** ASSIGNMENT **
After finding the line with "have hainf : 0 < a * (1 - ((P.L" in the data below, set down exactly each line through the one with "rw [Fintype.card_sum, Fintype.card_fin, Fintype.card_fin]", inclusive, and stop there.

[PROVIDED MATERIAL]

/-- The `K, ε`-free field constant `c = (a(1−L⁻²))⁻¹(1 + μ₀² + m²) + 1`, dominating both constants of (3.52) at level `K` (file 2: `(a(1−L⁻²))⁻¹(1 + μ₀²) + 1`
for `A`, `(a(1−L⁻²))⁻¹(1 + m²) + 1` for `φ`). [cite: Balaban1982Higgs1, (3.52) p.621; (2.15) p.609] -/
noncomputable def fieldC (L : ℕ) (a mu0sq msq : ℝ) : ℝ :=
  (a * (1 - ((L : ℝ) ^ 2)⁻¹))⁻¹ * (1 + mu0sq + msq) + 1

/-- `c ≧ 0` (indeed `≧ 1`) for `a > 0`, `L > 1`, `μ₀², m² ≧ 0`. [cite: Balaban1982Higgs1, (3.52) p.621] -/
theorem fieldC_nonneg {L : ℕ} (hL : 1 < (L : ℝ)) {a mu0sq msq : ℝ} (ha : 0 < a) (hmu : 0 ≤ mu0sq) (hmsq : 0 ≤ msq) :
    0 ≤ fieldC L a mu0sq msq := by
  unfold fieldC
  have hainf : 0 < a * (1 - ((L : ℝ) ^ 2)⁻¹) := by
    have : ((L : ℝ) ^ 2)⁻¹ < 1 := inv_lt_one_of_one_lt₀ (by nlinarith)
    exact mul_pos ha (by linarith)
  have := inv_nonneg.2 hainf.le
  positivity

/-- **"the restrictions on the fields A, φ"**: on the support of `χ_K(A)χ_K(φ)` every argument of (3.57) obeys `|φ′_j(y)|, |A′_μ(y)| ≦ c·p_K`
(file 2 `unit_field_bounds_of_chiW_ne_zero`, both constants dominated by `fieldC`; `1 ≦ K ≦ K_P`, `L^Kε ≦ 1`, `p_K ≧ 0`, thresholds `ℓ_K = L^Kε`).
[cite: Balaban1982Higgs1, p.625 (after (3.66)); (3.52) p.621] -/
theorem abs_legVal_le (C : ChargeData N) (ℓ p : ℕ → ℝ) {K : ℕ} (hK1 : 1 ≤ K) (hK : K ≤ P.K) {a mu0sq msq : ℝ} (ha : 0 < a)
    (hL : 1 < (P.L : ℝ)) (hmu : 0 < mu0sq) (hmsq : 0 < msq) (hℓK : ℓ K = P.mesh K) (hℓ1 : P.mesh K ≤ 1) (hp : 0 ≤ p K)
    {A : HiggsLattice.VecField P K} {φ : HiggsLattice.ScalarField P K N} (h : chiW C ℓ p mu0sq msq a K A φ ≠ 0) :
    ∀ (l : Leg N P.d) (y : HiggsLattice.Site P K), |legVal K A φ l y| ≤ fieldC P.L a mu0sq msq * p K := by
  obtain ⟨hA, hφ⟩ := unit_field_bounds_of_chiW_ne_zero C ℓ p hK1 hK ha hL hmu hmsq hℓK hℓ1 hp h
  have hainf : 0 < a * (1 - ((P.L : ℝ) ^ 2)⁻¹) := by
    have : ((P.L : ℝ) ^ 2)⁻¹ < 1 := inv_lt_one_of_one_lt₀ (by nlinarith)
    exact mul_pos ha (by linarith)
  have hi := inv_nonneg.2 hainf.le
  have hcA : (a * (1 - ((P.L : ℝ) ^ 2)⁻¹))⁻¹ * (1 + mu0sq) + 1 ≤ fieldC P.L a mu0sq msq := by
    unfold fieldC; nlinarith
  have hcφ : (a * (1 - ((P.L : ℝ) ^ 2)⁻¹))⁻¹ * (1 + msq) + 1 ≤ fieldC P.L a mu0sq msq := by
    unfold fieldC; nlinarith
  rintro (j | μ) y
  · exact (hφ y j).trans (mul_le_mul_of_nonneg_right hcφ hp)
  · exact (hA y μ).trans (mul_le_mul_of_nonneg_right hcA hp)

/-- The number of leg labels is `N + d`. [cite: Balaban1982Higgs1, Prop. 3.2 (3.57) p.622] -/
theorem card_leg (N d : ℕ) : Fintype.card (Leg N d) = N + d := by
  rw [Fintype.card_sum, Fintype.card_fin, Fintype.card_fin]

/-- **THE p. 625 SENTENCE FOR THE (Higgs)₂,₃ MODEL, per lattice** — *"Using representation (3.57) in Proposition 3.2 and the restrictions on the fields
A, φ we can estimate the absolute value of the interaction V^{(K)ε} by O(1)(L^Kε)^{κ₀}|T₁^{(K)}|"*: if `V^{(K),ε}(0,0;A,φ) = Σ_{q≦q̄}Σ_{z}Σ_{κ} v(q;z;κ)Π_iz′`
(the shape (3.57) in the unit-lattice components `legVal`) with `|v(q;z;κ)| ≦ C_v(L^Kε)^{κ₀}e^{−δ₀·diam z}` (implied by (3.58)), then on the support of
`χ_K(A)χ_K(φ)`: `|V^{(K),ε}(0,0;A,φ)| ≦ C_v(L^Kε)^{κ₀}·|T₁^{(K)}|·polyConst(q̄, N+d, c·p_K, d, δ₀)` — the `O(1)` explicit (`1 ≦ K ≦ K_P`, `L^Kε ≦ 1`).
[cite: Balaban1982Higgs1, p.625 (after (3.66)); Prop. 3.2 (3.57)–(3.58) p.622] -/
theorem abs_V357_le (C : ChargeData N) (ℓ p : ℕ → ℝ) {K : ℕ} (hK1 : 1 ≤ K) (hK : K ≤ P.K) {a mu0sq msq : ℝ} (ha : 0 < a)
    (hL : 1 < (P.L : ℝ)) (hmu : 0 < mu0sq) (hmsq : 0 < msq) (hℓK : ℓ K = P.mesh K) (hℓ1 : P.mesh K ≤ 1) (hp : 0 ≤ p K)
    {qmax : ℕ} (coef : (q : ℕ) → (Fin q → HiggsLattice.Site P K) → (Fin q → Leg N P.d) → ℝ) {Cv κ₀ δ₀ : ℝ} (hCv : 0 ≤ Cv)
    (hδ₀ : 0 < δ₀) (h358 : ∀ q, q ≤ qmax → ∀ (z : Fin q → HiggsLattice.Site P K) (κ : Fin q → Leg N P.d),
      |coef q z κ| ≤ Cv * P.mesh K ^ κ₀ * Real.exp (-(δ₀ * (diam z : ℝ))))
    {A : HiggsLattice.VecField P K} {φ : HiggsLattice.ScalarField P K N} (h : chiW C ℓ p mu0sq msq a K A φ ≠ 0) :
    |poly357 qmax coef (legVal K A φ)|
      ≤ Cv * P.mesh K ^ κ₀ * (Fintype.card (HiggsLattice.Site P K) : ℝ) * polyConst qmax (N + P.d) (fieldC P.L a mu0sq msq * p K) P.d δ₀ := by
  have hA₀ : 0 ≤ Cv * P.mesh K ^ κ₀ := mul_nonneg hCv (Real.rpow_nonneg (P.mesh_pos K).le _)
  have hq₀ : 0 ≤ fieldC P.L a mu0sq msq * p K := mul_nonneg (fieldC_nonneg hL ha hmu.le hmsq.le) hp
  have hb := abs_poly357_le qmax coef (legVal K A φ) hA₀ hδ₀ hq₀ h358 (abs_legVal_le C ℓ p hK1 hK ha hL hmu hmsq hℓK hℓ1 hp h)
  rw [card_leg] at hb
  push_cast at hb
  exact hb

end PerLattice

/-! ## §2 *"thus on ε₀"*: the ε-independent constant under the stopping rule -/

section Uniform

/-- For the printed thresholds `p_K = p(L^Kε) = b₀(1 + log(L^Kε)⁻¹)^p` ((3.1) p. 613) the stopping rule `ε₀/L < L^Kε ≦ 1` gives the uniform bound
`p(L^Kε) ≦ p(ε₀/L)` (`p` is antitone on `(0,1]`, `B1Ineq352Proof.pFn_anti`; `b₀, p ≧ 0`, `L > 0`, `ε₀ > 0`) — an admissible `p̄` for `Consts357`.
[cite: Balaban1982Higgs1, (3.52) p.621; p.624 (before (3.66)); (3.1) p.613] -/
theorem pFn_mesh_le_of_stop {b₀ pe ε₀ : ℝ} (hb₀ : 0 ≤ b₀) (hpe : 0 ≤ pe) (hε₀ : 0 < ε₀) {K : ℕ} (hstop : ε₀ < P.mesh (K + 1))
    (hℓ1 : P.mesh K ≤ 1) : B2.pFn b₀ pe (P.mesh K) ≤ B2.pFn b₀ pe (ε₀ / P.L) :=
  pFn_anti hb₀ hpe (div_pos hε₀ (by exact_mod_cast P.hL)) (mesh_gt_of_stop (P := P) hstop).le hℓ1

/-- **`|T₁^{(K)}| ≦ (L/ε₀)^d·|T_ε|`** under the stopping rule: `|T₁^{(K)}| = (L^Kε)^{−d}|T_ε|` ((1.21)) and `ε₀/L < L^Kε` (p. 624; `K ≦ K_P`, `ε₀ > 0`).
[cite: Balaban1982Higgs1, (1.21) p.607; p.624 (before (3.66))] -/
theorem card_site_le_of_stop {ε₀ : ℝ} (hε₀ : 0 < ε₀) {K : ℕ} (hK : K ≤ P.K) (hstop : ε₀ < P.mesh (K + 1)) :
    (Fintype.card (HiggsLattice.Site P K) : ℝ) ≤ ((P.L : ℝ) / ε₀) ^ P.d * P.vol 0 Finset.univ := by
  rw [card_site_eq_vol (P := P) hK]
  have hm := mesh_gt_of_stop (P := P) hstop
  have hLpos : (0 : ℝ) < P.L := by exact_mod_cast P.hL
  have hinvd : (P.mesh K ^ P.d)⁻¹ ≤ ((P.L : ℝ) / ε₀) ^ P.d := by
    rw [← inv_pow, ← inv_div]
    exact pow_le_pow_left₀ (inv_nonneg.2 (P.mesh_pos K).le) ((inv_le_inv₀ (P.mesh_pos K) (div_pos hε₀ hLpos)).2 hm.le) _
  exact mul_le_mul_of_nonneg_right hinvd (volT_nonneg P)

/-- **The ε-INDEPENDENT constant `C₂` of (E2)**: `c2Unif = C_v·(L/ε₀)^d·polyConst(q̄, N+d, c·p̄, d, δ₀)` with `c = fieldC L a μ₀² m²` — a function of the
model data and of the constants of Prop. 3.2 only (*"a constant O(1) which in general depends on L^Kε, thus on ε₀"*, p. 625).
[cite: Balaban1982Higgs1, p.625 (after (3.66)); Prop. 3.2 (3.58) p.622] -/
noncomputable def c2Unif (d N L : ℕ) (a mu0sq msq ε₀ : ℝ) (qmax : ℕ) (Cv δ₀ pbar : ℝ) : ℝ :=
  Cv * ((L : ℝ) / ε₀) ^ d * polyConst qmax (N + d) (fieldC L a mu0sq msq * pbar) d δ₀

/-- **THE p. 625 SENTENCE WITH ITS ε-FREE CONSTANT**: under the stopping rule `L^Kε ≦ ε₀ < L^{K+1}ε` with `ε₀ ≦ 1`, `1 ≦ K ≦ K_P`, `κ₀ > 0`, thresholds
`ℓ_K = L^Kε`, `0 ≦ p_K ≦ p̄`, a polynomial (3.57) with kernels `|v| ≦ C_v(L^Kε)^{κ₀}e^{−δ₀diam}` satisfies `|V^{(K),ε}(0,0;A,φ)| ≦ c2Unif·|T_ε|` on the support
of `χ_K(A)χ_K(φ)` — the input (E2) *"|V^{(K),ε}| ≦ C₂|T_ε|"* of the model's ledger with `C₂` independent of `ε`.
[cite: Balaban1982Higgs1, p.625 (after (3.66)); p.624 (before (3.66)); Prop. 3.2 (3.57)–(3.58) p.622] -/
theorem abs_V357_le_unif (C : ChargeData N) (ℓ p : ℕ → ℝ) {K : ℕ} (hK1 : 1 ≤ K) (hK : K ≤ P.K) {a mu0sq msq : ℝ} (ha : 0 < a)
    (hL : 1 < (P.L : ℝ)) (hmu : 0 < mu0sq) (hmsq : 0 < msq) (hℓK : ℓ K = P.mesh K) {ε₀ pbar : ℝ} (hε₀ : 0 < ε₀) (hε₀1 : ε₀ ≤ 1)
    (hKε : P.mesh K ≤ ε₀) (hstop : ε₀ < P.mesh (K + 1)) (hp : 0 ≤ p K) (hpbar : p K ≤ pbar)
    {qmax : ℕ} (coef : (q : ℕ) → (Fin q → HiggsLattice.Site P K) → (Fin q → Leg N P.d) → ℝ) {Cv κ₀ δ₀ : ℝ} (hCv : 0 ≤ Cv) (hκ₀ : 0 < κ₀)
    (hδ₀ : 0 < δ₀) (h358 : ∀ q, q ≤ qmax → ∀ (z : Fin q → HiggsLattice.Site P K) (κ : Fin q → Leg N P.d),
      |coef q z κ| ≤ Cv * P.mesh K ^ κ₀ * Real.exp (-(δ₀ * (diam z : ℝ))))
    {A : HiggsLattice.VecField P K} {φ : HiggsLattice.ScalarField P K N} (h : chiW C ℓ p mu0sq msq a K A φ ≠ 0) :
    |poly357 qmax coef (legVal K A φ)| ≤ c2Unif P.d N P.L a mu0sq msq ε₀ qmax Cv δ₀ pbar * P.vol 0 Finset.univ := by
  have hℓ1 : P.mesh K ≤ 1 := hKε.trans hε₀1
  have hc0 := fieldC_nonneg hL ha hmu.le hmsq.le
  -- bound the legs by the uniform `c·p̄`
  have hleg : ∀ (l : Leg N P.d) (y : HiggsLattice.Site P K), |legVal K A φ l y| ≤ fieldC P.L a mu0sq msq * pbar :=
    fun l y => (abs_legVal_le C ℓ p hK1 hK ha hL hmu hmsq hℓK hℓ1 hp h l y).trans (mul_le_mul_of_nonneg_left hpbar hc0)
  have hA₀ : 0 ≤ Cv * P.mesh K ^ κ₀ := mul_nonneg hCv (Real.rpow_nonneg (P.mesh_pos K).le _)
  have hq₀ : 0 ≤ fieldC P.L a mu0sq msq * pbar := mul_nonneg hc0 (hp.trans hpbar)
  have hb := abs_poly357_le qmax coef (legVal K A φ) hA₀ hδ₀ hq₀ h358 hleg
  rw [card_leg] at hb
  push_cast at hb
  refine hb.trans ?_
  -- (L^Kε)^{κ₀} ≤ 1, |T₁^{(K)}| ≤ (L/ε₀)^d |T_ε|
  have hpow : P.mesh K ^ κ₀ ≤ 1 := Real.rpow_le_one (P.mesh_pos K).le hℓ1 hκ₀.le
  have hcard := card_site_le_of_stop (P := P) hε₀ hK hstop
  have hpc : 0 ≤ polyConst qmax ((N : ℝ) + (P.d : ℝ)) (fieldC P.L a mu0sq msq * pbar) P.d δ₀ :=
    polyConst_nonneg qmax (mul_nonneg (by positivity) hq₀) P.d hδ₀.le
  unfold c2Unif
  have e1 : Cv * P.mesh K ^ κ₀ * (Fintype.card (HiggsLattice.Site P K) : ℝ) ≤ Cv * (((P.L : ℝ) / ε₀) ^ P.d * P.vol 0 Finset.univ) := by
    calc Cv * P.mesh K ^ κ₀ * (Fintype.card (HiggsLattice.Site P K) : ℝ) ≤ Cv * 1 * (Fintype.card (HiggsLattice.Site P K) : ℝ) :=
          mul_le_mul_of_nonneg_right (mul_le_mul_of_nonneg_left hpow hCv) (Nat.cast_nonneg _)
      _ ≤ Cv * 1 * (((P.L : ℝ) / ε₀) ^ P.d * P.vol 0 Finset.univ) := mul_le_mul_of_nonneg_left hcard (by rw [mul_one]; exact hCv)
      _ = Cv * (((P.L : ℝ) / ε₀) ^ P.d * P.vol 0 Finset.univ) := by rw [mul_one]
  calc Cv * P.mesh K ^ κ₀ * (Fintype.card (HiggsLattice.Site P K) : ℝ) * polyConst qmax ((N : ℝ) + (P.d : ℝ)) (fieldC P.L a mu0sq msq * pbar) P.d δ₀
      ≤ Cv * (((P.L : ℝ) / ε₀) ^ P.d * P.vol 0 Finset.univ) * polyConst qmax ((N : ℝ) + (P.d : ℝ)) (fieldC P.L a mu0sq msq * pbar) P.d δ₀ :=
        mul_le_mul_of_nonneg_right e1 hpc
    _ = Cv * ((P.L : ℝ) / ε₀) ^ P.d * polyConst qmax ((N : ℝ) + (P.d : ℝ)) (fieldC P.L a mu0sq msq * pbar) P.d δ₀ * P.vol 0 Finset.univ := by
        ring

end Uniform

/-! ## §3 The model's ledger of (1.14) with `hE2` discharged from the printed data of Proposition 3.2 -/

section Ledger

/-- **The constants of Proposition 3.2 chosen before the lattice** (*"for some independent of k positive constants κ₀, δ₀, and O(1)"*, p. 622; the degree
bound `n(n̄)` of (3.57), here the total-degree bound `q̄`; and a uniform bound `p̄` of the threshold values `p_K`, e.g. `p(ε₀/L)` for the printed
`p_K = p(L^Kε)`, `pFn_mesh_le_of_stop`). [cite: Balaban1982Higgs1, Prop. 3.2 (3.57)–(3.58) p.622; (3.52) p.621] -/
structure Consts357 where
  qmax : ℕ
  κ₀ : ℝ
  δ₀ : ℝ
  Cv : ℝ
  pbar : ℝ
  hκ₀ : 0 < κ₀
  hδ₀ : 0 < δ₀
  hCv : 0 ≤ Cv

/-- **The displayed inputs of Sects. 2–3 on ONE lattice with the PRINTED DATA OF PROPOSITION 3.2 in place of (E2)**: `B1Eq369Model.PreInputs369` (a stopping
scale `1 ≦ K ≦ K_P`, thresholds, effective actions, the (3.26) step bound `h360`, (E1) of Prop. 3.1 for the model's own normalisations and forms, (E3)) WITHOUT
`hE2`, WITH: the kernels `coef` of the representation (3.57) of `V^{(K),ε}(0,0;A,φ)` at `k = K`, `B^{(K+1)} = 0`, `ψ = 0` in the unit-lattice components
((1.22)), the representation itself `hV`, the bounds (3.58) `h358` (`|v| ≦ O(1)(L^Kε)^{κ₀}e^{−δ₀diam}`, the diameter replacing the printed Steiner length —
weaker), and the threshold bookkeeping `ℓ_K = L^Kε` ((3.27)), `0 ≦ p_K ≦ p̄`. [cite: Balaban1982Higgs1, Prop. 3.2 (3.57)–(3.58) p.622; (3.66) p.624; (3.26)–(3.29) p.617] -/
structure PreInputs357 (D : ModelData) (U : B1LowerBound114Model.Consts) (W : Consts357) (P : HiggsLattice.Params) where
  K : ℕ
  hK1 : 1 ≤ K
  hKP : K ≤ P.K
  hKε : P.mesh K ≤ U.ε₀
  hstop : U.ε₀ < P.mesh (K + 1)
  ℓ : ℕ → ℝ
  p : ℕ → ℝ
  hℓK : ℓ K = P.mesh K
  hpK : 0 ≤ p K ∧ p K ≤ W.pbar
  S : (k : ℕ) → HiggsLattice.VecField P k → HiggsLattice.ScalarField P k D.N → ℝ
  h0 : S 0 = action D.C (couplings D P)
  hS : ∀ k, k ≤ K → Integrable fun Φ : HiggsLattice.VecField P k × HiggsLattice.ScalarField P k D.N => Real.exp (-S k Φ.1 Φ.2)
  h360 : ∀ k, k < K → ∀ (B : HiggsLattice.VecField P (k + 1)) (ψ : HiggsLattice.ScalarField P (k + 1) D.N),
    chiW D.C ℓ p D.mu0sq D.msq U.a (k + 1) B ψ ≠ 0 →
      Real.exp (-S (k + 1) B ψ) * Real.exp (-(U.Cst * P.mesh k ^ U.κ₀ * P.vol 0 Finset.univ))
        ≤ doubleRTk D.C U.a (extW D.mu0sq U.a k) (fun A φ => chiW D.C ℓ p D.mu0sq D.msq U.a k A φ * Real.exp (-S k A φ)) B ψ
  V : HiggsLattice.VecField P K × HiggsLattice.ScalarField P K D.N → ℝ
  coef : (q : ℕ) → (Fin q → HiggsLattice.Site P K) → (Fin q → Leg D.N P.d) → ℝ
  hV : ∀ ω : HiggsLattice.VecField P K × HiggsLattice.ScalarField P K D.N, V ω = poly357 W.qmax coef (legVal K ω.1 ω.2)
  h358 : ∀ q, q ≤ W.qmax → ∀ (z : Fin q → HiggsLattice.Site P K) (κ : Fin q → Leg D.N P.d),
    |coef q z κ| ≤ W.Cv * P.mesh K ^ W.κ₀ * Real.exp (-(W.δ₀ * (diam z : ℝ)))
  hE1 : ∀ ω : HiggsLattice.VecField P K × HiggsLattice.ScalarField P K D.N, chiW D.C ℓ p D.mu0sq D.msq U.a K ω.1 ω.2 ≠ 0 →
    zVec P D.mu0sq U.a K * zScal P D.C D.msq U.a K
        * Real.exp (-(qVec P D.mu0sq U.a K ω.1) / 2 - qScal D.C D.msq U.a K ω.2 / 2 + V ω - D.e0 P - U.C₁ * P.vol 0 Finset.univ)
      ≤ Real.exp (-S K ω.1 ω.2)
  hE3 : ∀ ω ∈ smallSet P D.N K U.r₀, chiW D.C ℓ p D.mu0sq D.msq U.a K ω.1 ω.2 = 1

[/PROVIDED MATERIAL]

** ANSWER BOX **
  have hainf : 0 < a * (1 - ((P.L : ℝ) ^ 2)⁻¹) := by
    have : ((P.L : ℝ) ^ 2)⁻¹ < 1 := inv_lt_one_of_one_lt₀ (by nlinarith)
    exact mul_pos ha (by linarith)
  have hi := inv_nonneg.2 hainf.le
  have hcA : (a * (1 - ((P.L : ℝ) ^ 2)⁻¹))⁻¹ * (1 + mu0sq) + 1 ≤ fieldC P.L a mu0sq msq := by
    unfold fieldC; nlinarith
  have hcφ : (a * (1 - ((P.L : ℝ) ^ 2)⁻¹))⁻¹ * (1 + msq) + 1 ≤ fieldC P.L a mu0sq msq := by
    unfold fieldC; nlinarith
  rintro (j | μ) y
  · exact (hφ y j).trans (mul_le_mul_of_nonneg_right hcφ hp)
  · exact (hA y μ).trans (mul_le_mul_of_nonneg_right hcA hp)

/-- The number of leg labels is `N + d`. [cite: Balaban1982Higgs1, Prop. 3.2 (3.57) p.622] -/
theorem card_leg (N d : ℕ) : Fintype.card (Leg N d) = N + d := by
  rw [Fintype.card_sum, Fintype.card_fin, Fintype.card_fin]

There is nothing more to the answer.